In a previous work,115 we argued for the applicability of eqn (2) as a generic model of structural relaxation in GF liquids and heated crystals for understanding both the temperature dependence of relaxation of the entire material and local variations in the interfacial regions of these materials. Here, we take the opportunity to validate and expand on these ideas.
To accomplish our task of developing a testable model of the dynamical properties of condensed materials based on a dynamical system perspective, we first establish a direct link between the specific energy εs (energy per particle) of a material, the fundamental parameter in the dynamical system approach to a measurable property of condensed materials, and the mean squared displacement of the molecules on the timescale of the relaxation time τβ of the fast β-relaxation process, 〈u2〉. This relationship, in conjunction with a proposed general relationship between τα and εs, allows us to estimate τα in terms of 〈u2〉, and we test the validity of this highly general relationship in polymeric and metallic GF liquids and a model crystalline material (UO2) where the model appears to be highly promising and general as we had hoped. We also show in the particular case of a LJ fluid of small system size of 34 atoms that 〈u2〉 is strongly correlated with the maximum Lyapunov exponent λmax, suggesting that this quantity can be taken as a measure of material “chaoticity”, in addition to the previous observations indicating that 〈u2〉 can also be interpreted as a practical measure of liquid relative mobility and relative material stiffness in the glass state. We conclude that the dynamical system approach to relaxation appears to provide a powerful framework for understanding general patterns of relaxation observed in many real materials that do not conform to classical theories.
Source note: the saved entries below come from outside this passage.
import Summits.RiemannHypothesis.RiemannHypothesis.Theorems.WeilFormatCDataO102BFrontData
import Summits.RiemannHypothesis.RiemannHypothesis.Theorems.S2FormatCE0
import Literature.NumberTheory.LFunctions.YoshidaWindowGramTailMSSines
import Literature.NumberTheory.LFunctions.YoshidaWindowGramMiddleJBox
import Literature.NumberTheory.LFunctions.YoshidaWindowGramTailJFactoredScaled
import Literature.NumberTheory.LFunctions.YoshidaWindowGramTailMSFactored
import Literature.NumberTheory.LFunctions.YoshidaWindowGramTailJDiagTight
import Summits.RiemannHypothesis.RiemannHypothesis.Theorems.FormatCPsdBands
import Summits.RiemannHypothesis.RiemannHypothesis.Theorems.WeilFormatCDiagShift
import HarnessLib

/-!
# Format C kernel rung `O102B` (a = 51/50, column-band layout): odd sector: certified column digits, rows 84…95 (kernel certificates)

Window `a = 51/50`; prime powers in the window: 2, 3, 2^2, 5, 7; prime constant A = 2148/1000 (`WeilFormatC.primeCoeff_form_ge_cells_v2`); evaluator parameters S = 2^320, Kpi 160, Kser 190, kred 8, Kexp 55, J 150; full table modes < 257; light column table modes < 1027; units 2^-310 (Schur entries), 2^-154 (column digits, width 157), 2^-148 (tail-factor digits, width 151), 2^-64 (reciprocal weights), 2^-40 (tail base); order-J tail J = 4, θ = 1/2048, η = 1/10 | 4/1.
Design row: sr-gb-rung-a A g23 odd λ-run (parity cell 13 L-side): a = 51/50, μ = 2^-93, odd 256/512/1024, HIGHER precision S 2^320 c 310, MS tail, five prime powers; see HOME(A)/LADDER-CELL12-A-g23.md. Generated by sr-gb-rung-a prover A g22 with rh-explicit-weil-2 gen7's generator extended for the odd λ-run (--sector odd --mu-log2; HOME(A)/code-g22/gen7/gramgen7.py sha16 a23c13b0256hp001) from `#eval` of the tree's `Encl` functions; every datum is re-verified by the kernel in the theorem files (`decide +kernel`). Helper data of the rh-explicit Weil-positivity programme (format C, K-CELL-2), RH-free. [cite: Yoshida1992HermitianForms, §5 (5.15)-(5.16) p. 301; §7 pp. 305–312]
-/

set_option linter.dupNamespace false
set_option exponentiation.threshold 1024
set_option maxRecDepth 200000

namespace Summit.RiemannHypothesis.RiemannHypothesis.Theorems.WeilFormatCData.O102BCBOdd
open Literature.NumberTheory.LFunctions Literature.NumberTheory.LFunctions.Yoshida1992 Encl Literature.Analysis.ValidatedNumerics.NumericsMP
open Summit.RiemannHypothesis.RiemannHypothesis.Theorems.WeilFormatCData.O102B

/-- kernel: column digits of rows `[84, 87)` against the column boxes. -/
theorem tCol84 : checkRect (2 ^ 320) 154 (O102BCBOdd.ρc : ℤ) 157 256 (2 ^ (157 - 1)) (fun i t ↦ sectorColBox true (2 ^ 320) O102B.C O102B.tab O102B.ctab i (256 + t)) O102BCBOdd.XP 84 3 0 256 = true := by
  decide +kernel

/-- kernel: column digits of rows `[87, 90)` against the column boxes. -/
theorem tCol87 : checkRect (2 ^ 320) 154 (O102BCBOdd.ρc : ℤ) 157 256 (2 ^ (157 - 1)) (fun i t ↦ sectorColBox true (2 ^ 320) O102B.C O102B.tab O102B.ctab i (256 + t)) O102BCBOdd.XP 87 3 0 256 = true := by
  decide +kernel

/-- kernel: column digits of rows `[90, 93)` against the column boxes. -/
theorem tCol90 : checkRect (2 ^ 320) 154 (O102BCBOdd.ρc : ℤ) 157 256 (2 ^ (157 - 1)) (fun i t ↦ sectorColBox true (2 ^ 320) O102B.C O102B.tab O102B.ctab i (256 + t)) O102BCBOdd.XP 90 3 0 256 = true := by
  decide +kernel

/-- kernel: column digits of rows `[93, 96)` against the column boxes. -/
theorem tCol93 : checkRect (2 ^ 320) 154 (O102BCBOdd.ρc : ℤ) 157 256 (2 ^ (157 - 1)) (fun i t ↦ sectorColBox true (2 ^ 320) O102B.C O102B.tab O102B.ctab i (256 + t)) O102BCBOdd.XP 93 3 0 256 = true := by
  decide +kernel

end Summit.RiemannHypothesis.RiemannHypothesis.Theorems.WeilFormatCData.O102BCBOdd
A bulk metallic GF alloy was formed by first heating a crystalline alloy above melting, then keeping the system at the elevated temperature for 5 ns to allow relaxation to ensure the formation of a structurally homogeneous GF liquid, and finally, cooling down to 300 K with a cooling rate of 100 K ns−1. During the entire procedure, an NPT ensemble was employed with zero pressure and periodic boundary conditions. The Cu64Zr36 thin film metallic glasses with thicknesses of 60 Å, 50 Å, 40 Å, 30 Å, 20 Å, 15 Å, and 10 Å were formed by cutting them from the bulk box and adding two 30 Å thick vacuum layers on both sides of the thin films. The Cu64Zr36 nanoparticles with 60 Å, 50 Å, 40 Å, 30 Å, and 20 Å diameters were also cut from the bulk alloy and vacuum layers were added on all sides with large vacuum layers (at least 30 Å) to ensure that atoms are not interacting with their own image when using periodic boundary conditions.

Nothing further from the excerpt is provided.